Even though I'd later chosen to cover basic SEO concerns instead of going head to head with those big guys, it didn't really mean you couldn't beat them if you could adopt the strategies I used to beat others in similar niches

However, there were more holes to fill in the SEO and content marketing that those guys have passed unnoticed. Why not fill those spaces?

However, these 100 days or 3 months of waiting only affect you if you're a brand-new website. Old publishers usually experience organic traffic to their newest content almost as soon as the work goes live.

According to KWD, in general, however, most websites will start to see some traffic from Google very shortly after they launch – usually in days, a week, or two at the latest. Remember, though, that success doesn’t lie at the start of your SEO journey, but instead by continuous improvements that increase traffic numbers over time.

2. Early Crawling Brings Organic Traffic Within 3 Weeks

The first time you drop your posts, search engines may not crawl for a long period. The reasons for this may include the newness of your domain name and content thereon.

And when the search engines stay on break for your website, how do you expect them to rank you for organic traffic?

This is why your early natural traffic is achieved from views mostly by the search engines' bots. 

Google should be able to see enough reasons to crawl you and rank you. Do you have distinctive content? Do you write for humans or your focus is search engines? Is the length of your post long enough to help answer any possible questions from the searchers?

These are a few of the questions Google should be able to get the correct answers to in order to crawl your content in the early days and rank nearly within a few weeks.

If your content is not the best or one of the best, it may take ages before getting the right number of organic traffic if any at all. The better the content, the sooner you'll get natural traffic.

Hence, you not only pray for early craw if you want organic traffic within the first month of publishing your posts, but you should also work around the tricks listed below within the first few weeks of your content coming alive. They will help.

  1. Read again and correct all possible errors
  2. Republish the posts regularly to the newest dates with or without editing
  3. Avoid using complex blog themes or change to the most crawlable and responsive template

3. Specific-Question Content Attracts Organic Traffic within Days

When writing, there are several approaches. A few publishers present things in a research-result way. Some narrate experiences, while a few others take to describing things.

However, it has occurred to me very lately that getting traffic to question-based quarries such as "how sooner can I get organic traffic", attracts faster organic traffic.

As you must have learned, Google favors content that solves its users' problems almost as soon as they land on your pages. This is the genesis of Google Snippets in the first place. Google loves content that serves the snippet need.

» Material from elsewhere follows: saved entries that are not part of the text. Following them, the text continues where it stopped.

import Summits.AtomisticToContinuum.BoseEinsteinCondensation.Theses.BECNewtonPolicyIteration
import Literature.MathematicalPhysics.QuantumManyBody.CondensateOccupationStability

/-!
# Route `BECNewtonPolicyIteration` — support item `OccupationStabilityPeriodic` (stmt-AtomisticToContinuum-8960)

Closes the support item stmt-AtomisticToContinuum-8960 (exact signature of
`Summit.AtomisticToContinuum.BoseEinsteinCondensation.Theses.BECNewtonPolicyIteration.OccupationStabilityPeriodic`):
for periodic trial states `Ψ, Φ ∈ PeriodicTrialState N L` and a unit complex number `c`,

  `n₀(Ψ)^{1/2} ≤ n₀(Φ)^{1/2} + N^{1/2} (∫_{Λ^N} |Ψ - cΦ|²)^{1/2}`,

where `n₀ = condensateOccupation N L` is the expected occupation of the constant mode on the cell
`Λ^N = [0,L)^{3N}` [LSSY2005, §1.2 (1.17); Fournais2020, (1.3)–(1.5)].

Proof (bookkeeping over `Literature/…/CondensateOccupationStability.lean`, the torus twin of
`BECFisherTransferPeriodicOccupationStability.lean` without the side-length hypothesis): `√n₀ = ‖a₀ ·‖`
is a seminorm (`condensateOccupation_rpow_half_le_add`, Minkowski in `L²(Λ^{N-1})`), it is phase
invariant (`condensateOccupation_const_mul_of_norm_eq_one`), and `a₀` is bounded by `√N`
(`condensateOccupation_le_card_mul_lintegral`, the `k = 0` term of Parseval), so
`√n₀(Ψ) ≤ √n₀(cΦ) + √n₀(Ψ - cΦ) = √n₀(Φ) + √n₀(Ψ - cΦ) ≤ √n₀(Φ) + √N ‖Ψ - cΦ‖₂`.
The statement carries no `0 < L`: for `N = 0` every occupation vanishes, and for `N ≥ 1` a trial
state forces `0 < L` (nothing is normalised on the empty cell `[0,L)^{3N}`, `L ≤ 0`).
-/

noncomputable section

namespace Summit.AtomisticToContinuum.BoseEinsteinCondensation.Theorems

open MeasureTheory
open scoped ENNReal NNReal
open Literature.MathematicalPhysics.QuantumManyBody.BoseGas

/-- A periodic trial state with at least one particle lives on a torus of positive side: its
normalisation `∫_{[0,L)^{3N}} |Ψ|² = 1` is impossible on the empty cell (`L ≤ 0`). [folklore] -/
theorem occupationStabilityPeriodic_side_pos {n : ℕ} {L : ℝ} (Ψ : PeriodicTrialState (n + 1) L) :
    0 < L := by
  by_contra h
  have hcell : cellN (n + 1) L = ∅ := by
    refine Set.eq_empty_iff_forall_notMem.2 fun X hX => ?_
    have h0 := hX 0 0
    rw [Set.mem_Ico] at h0
    exact h (h0.1.trans_lt h0.2)
  have h1 := Ψ.norm_eq
  rw [hcell, Measure.restrict_empty, lintegral_zero_measure] at h1
  exact zero_ne_one h1

/-- **`OccupationStabilityPeriodic`** (closes stmt-AtomisticToContinuum-8960, exact route signature):
for periodic trial states `Ψ, Φ` of `N` bosons on the torus of side `L` and `|c| = 1`,
`n₀(Ψ)^{1/2} ≤ n₀(Φ)^{1/2} + N^{1/2} (∫_{Λ^N}|Ψ - cΦ|²)^{1/2}` — `√n₀` is a phase-invariant seminorm
dominated by `√N ‖·‖_{L²(Λ^N)}`. [cite: LSSY2005, §1.2 (1.17), App. A (A.11), (A.13)] -/
theorem occupationStabilityPeriodic_proof :
    Summit.AtomisticToContinuum.BoseEinsteinCondensation.Theses.BECNewtonPolicyIteration.OccupationStabilityPeriodic := by
  intro N L Ψ Φ c hc
  cases N with
  | zero => simp [condensateOccupation, occupation]
  | succ n =>
    have hL : 0 < L := occupationStabilityPeriodic_side_pos Ψ
    have hΨc : Continuous Ψ.ψ := Ψ.contDiff.continuous
    have hcΦc : Continuous fun X => c * Φ.ψ X := continuous_const.mul Φ.contDiff.continuous
    -- Minkowski: `√n₀(Ψ) ≤ √n₀(cΦ) + √n₀(Ψ - cΦ)`, and phase invariance `n₀(cΦ) = n₀(Φ)`
    have hmink := condensateOccupation_rpow_half_le_add L hΨc hcΦc
    rw [condensateOccupation_const_mul_of_norm_eq_one (n + 1) L hc] at hmink
    refine hmink.trans ?_
    gcongr
    -- `‖a₀‖ ≤ √N`: `n₀(Ψ - cΦ) ≤ N ∫_{Λ^N} |Ψ - cΦ|²`
    rw [← ENNReal.mul_rpow_of_nonneg _ _ (by norm_num : (0 : ℝ) ≤ 1 / 2)]
    exact ENNReal.rpow_le_rpow (condensateOccupation_le_card_mul_lintegral hL (hΨc.sub hcΦc))
      (by norm_num)

end Summit.AtomisticToContinuum.BoseEinsteinCondensation.Theorems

Hence, if you can narrow down your topics to answering questions, you're a winner at attracting organic traffic within a few days of dropping your posts. 

The favor will start with Google snippet, Google Discover, and keyword-matchable queries.

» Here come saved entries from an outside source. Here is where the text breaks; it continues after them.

/-- **«`h_□h_□′ = 0` unless `□, □′` touch»**: supports within sup-radius `R < M` of centres `2M` apart in some coordinate
are disjoint. [cite: Dimock2004QED3TorusII, §3.1 p.21 L10] -/
theorem H_mul_H_eq_zero_of_far (hH : ∀ z, H z = Matrix.diagonal (φ z))
    (hφ : ∀ z x, φ z x ≠ 0 → ‖pos x - (c₀ + M • fun μ => (cidx z μ : ℝ))‖ ≤ R) (hRM : R < M)
    {z z' : Z} (hfar : ¬ supDist (cidx z) (cidx z') ≤ 1) : H z * H z' = 0 := by
  apply H_mul_H_eq_zero hH
  intro x
  by_contra hcon
  obtain ⟨h1, h2⟩ := not_or.1 hcon
  have h0 : ‖pos x - pos x‖ ≤ 0 := by rw [sub_self, norm_zero]
  exact hfar (supDist_le_one_of_witness (by linarith : R + 0 + R < 2 * M) (hφ z x h1) h0 (hφ z' x h2))

/-- **the first link at `x` lives on the cubes next to the cube of `x`**: `(h_□S*_□h_□)(x,·) = 0` unless
`supDist (sidx x) (cidx □) ≤ 1` — the hypotheses `hS₀`, `hS₀near` of the tree's `dimock_thm1(_lattice)`.
[cite: Dimock2004QED3TorusII, §3.2 Thm 1 proof Part I p.23 L55–56 («vanishes unless x ∈ supp h_{□_0} ⊂ □̃_0»)] -/
theorem link0_eq_zero_of_far (hH : ∀ z, H z = Matrix.diagonal (φ z))
    (hφ : ∀ z x, φ z x ≠ 0 → ‖pos x - (c₀ + M • fun μ => (cidx z μ : ℝ))‖ ≤ R)
    {sidx : X → ι → ℤ} (hsidx : ∀ x, ‖pos x - (c₀ + M • fun μ => (sidx x μ : ℝ))‖ ≤ R₀) (hR₀ : R₀ + R < 2 * M)
    (G : Z → Matrix X X E) {z : Z} {x : X} (hfar : ¬ supDist (sidx x) (cidx z) ≤ 1) (v : X) :
    link0 H G z x v = 0 := by
  refine link0_eq_zero_of_apply hH G ?_ v
  by_contra hx
  exact hfar (supDist_sidx_le_one hφ hsidx hR₀ hx)

/-- **a later link at `x` lives on the cubes next to the cube of `x`**: `(R_□S*_□h_□)(x,·) = 0` unless
`supDist (sidx x) (cidx □) ≤ 1` — the hypotheses `hS₁`, `hS₁near` of the tree's `dimock_thm1(_lattice)`.
[cite: Dimock2004QED3TorusII, §3.2 Thm 1 proof Part I (140)–(142) p.23 L18–56] -/
theorem linkR_eq_zero_of_far (hH : ∀ z, H z = Matrix.diagonal (φ z))
    (hφ : ∀ z x, φ z x ≠ 0 → ‖pos x - (c₀ + M • fun μ => (cidx z μ : ℝ))‖ ≤ R)
    (hA : ∀ x y, A x y ≠ 0 → ‖pos x - pos y‖ ≤ ρ)
    {sidx : X → ι → ℤ} (hsidx : ∀ x, ‖pos x - (c₀ + M • fun μ => (sidx x μ : ℝ))‖ ≤ R₀)
    (hR₀ : R₀ + R < 2 * M) (hR₀' : R₀ + ρ + R < 2 * M)
    (G : Z → Matrix X X E) {z : Z} {x : X} (hfar : ¬ supDist (sidx x) (cidx z) ≤ 1) (v : X) :
    linkR A H G z x v = 0 := by
  refine linkR_eq_zero_of hH G ?_ (fun u hxu => ?_) v
  · by_contra hx
    exact hfar (supDist_sidx_le_one hφ hsidx hR₀ hx)
  · by_contra hu
    exact hfar (supDist_sidx_le_one_of_near hφ hA hsidx hR₀' hxu hu)

end Supports

section Endpoints

variable {ι : Type*} [Fintype ι]
variable {X : Type*} [Fintype X] [DecidableEq X] {E : Type*} [NormedRing E]
variable {Z : Type*} {φ : Z → X → E} {H : Z → Matrix X X E}
variable {pos : X → ι → ℝ} {c₀ : ι → ℝ} {M R : ℝ} {cidx : Z → ι → ℤ} {A : Matrix X X E}

/-- **«the notation `ω : x → y` means `x ∈ □̃_0`, `y ∈ □̃_n`»**: a non-zero entry `S_ω(x,y)` forces `x` within `R` of the
centre of `□_0` and `y` within `R` of the centre of `□_n`.
[cite: Dimock2004QED3TorusII, §3.2 (132) p.22 L10–11 and Thm 1 proof Part I p.23 L55–56] -/
theorem chainProd_ne_zero_endpoints (hH : ∀ z, H z = Matrix.diagonal (φ z))
    (hφ : ∀ z x, φ z x ≠ 0 → ‖pos x - (c₀ + M • fun μ => (cidx z μ : ℝ))‖ ≤ R)
    (G : Z → Matrix X X E) {n : ℕ} (ω : Fin (n + 1) → Z) {x y : X} (hne : chainProd A H G ω x y ≠ 0) :
    ‖pos x - (c₀ + M • fun μ => (cidx (ω 0) μ : ℝ))‖ ≤ R ∧
      ‖pos y - (c₀ + M • fun μ => (cidx (ω (Fin.last n)) μ : ℝ))‖ ≤ R := by
  constructor
  · apply hφ
    intro hx
    exact hne (chainProd_apply_eq_zero_of_row A H G ω x y (link0_eq_zero_of_apply hH G hx))
  · apply hφ
    intro hy
    exact hne (chainProd_apply_eq_zero_of_last hH A G ω x hy)

end Endpoints

/-! ## §3 THEOREM 1, single scale, with the supports DERIVED -/

section Theorem1

variable {ι : Type*} [Fintype ι] [DecidableEq ι]
variable {X : Type*} [Fintype X] [DecidableEq X] {E : Type*} [NormedRing E] [NormedAlgebra ℝ E]
variable {Z : Type*} [Fintype Z] [DecidableEq Z]
variable {B : Type*} [Fintype B] [DecidableEq B]

/-- **THEOREM 1 (132)–(135), single-scale member, locality DERIVED.**  The tree's `dimock_thm1_lattice` with the cube
adjacency `adj □ □′ := supDist (cidx □) (cidx □′) ≤ 1` and its hypotheses `hadj` (`h_□R_{□′} = 0` off adjacency), `S₀`,
`hS₀`, `hS₀near`, `S₁`, `hS₁`, `hS₁near` (both kinds of links at a site start on the `≤ 3^{|ι|}` cubes next to the cube of the
site) DISCHARGED from: `H □ = diagonal(h_□)` a multiplication operator with `supp h_□` within sup-radius `R` of the centre
`c₀ + M·cidx □` (positions `pos : X → ℝ^ι`), the operator `A` of finite range `ρ ≥ 0` (`A(x,y) ≠ 0 ⟹ ‖pos x − pos y‖ ≤ ρ`),
and `2R + ρ < 2M`, `R + ρ < 3M∕2`.  Remaining hypotheses and conclusions exactly as in `dimock_thm1_lattice`.
[cite: Dimock2004QED3TorusII, §3.2 Thm 1 (132)–(135) p.22 L2–21, Remark 3 p.22 L28–30, proof Part I (138)–(142) p.23 L1–58, Part III p.24 L59 – p.25 L12; §3.1 (124)–(126) p.20 L82 – p.21 L15] -/
theorem dimock_thm1_supported [CompleteSpace E] {θ c : ℝ} {P₀ Q : X → X → ℝ} {blk : X → B} {ctr : B → X}
    (e : X → (ι → ℤ)) (idx : B → (ι → ℤ)) (hidx : Function.Injective idx) (u₀ : ι → ℤ) {s : ℕ} (hs : 1 ≤ s)
    (hctr : ∀ b, e (ctr b) = u₀ + s • idx b) {h : ℕ} (hcentre : ∀ u, supDist (e u) (e (ctr (blk u))) ≤ h)
    (cidx : Z → (ι → ℤ)) (hcidx : Function.Injective cidx)
    {w' : ℝ} (hw' : 0 < w') (hθ : 0 ≤ θ) (hc : 0 < c) (hQ0 : ∀ u v, 0 ≤ Q u v) (hP₀0 : ∀ u v, 0 ≤ P₀ u v)
    (hconv : ∀ (b : B) (u v : X),
      ∑ y ∈ univ.filter (fun u => blk u = b), (1 : ℝ) * (Q u y * Q y v) ≤ θ * Q u v)
    (hconv₀ : ∀ (b : B) (u v : X),
      ∑ y ∈ univ.filter (fun u => blk u = b), (1 : ℝ) * (P₀ u y * Q y v) ≤ θ * P₀ u v)
    (φ : Z → X → E) (H : Z → Matrix X X E) (hH : ∀ z, H z = Matrix.diagonal (φ z))
    (pos : X → ι → ℝ) (c₀ : ι → ℝ) {M R ρ : ℝ} (hM : 0 < M)
    (hφ : ∀ z x, φ z x ≠ 0 → ‖pos x - (c₀ + M • fun μ => (cidx z μ : ℝ))‖ ≤ R)
    (A : Matrix X X E) (hA : ∀ x y, A x y ≠ 0 → ‖pos x - pos y‖ ≤ ρ) (hρ0 : 0 ≤ ρ)
    (hRρ : 2 * R + ρ < 2 * M) (hRρ' : R + ρ < 3 * M / 2)
    (G : Z → Matrix X X E) (h125 : ∑ z, H z * H z = 1) (h136 : ∀ z, H z * A * G z = H z)
    {C₀ C₁ M₀ : ℝ} (hC₀ : 0 ≤ C₀) (hC₁ : 0 ≤ C₁) (hM₀ : 0 < M₀)
    (h0 : ∀ z u v, ‖link0 H G z u v‖
      ≤ C₀ * (P₀ u v * Real.exp (-(c * pathDist (fun _ => w') (e u) (e v)))))
    (hR : ∀ z u v, ‖linkR A H G z u v‖
      ≤ C₁ / M₀ * (Q u v * Real.exp (-(c * pathDist (fun _ => w') (e u) (e v)))))
    (hlarge : 2 * (((3 ^ Fintype.card ι : ℕ) : ℝ) *
        (C₁ * θ * (2 / (1 - Real.exp (-(c / 2 * (w' * s) / Fintype.card ι)))) ^ Fintype.card ι
          * Real.exp (2 * c * (w' * h)))) ≤ M₀) :
    (∀ x y, Summable fun n => (Gstar H G * Kop A H G ^ n) x y) ∧
    A * walkExpansion A H G = 1 ∧
    ∀ x y, ‖walkExpansion A H G x y‖
      ≤ 2 * ((3 ^ Fintype.card ι : ℕ) : ℝ) * (C₀ * Real.exp (3 * c * (w' * h)))
        * (P₀ x y * Real.exp (-(c / 2) * pathDist (fun _ => w') (e x) (e y))) := by
  classical
  -- the cube of a site, by rounding: centre within `M∕2`
  let sidx : X → ι → ℤ := fun x μ => round ((pos x μ - c₀ μ) / M)
  have hsidx : ∀ x, ‖pos x - (c₀ + M • fun μ => (sidx x μ : ℝ))‖ ≤ M / 2 := fun x => norm_sub_round_le hM (pos x)
  have hR₀ : M / 2 + R < 2 * M := by linarith
  have hR₀' : M / 2 + ρ + R < 2 * M := by linarith
  -- the start cubes of a site: those within index distance 1 of its cube
  let S : X → Finset Z := fun x => univ.filter fun z => supDist (sidx x) (cidx z) ≤ 1
  have hSfar : ∀ x, ∀ z ∉ S x, ¬ supDist (sidx x) (cidx z) ≤ 1 :=
    fun x z hz hle => hz (mem_filter.2 ⟨mem_univ _, hle⟩)
  have hSnear : ∀ x, ∀ z ∈ S x, supDist (sidx x) (cidx z) ≤ 1 := fun x z hz => (mem_filter.1 hz).2
  exact dimock_thm1_lattice (fun z z' => supDist (cidx z) (cidx z') ≤ 1) e idx hidx u₀ hs hctr hcentre cidx hcidx
    (fun _ _ hzz' => hzz') sidx hw' hθ hc hQ0 hP₀0 hconv hconv₀ A H G h125 h136 hC₀ hC₁ hM₀ h0 hR
    (fun _ _ hzz' => H_mul_Kz_eq_zero_of_far hH hφ hA hRρ hzz')
    S (fun x z hz v => link0_eq_zero_of_far hH hφ hsidx hR₀ G (hSfar x z hz) v) hSnear
    S (fun x z hz v => linkR_eq_zero_of_far hH hφ hA hsidx hR₀ hR₀' G (hSfar x z hz) v) hSnear hlarge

Imagine your title is the exact keywords entered by the next searchers. Search engines will be left with no other option than to present your content to measure the level of its consumption.


There seems to be a general agreement that your website should be witnessing appreciative organic traffic by the first 100 days of its launch and posting of unique and qualitative content.

However, this will vary among websites and content approaches. Competing with the giants won't, of course, favor Mr. Dwarf or a toddler. 

Before beating yourself up for getting less traffic, you should understand you're new and if you're old, ask how competitive are the topics you're expecting the traffic for.

Notwithstanding, if you do your things rightly, with content as the primary focus of your campaigns, you will see the results you expect at the right time possible.

How long have you been writing without organic traffic enough to compensate for your effort? Have you seen any organic traffic within 3 months, 3 weeks, or a few days? What did you think contributed to having early traffic success or ill-luck?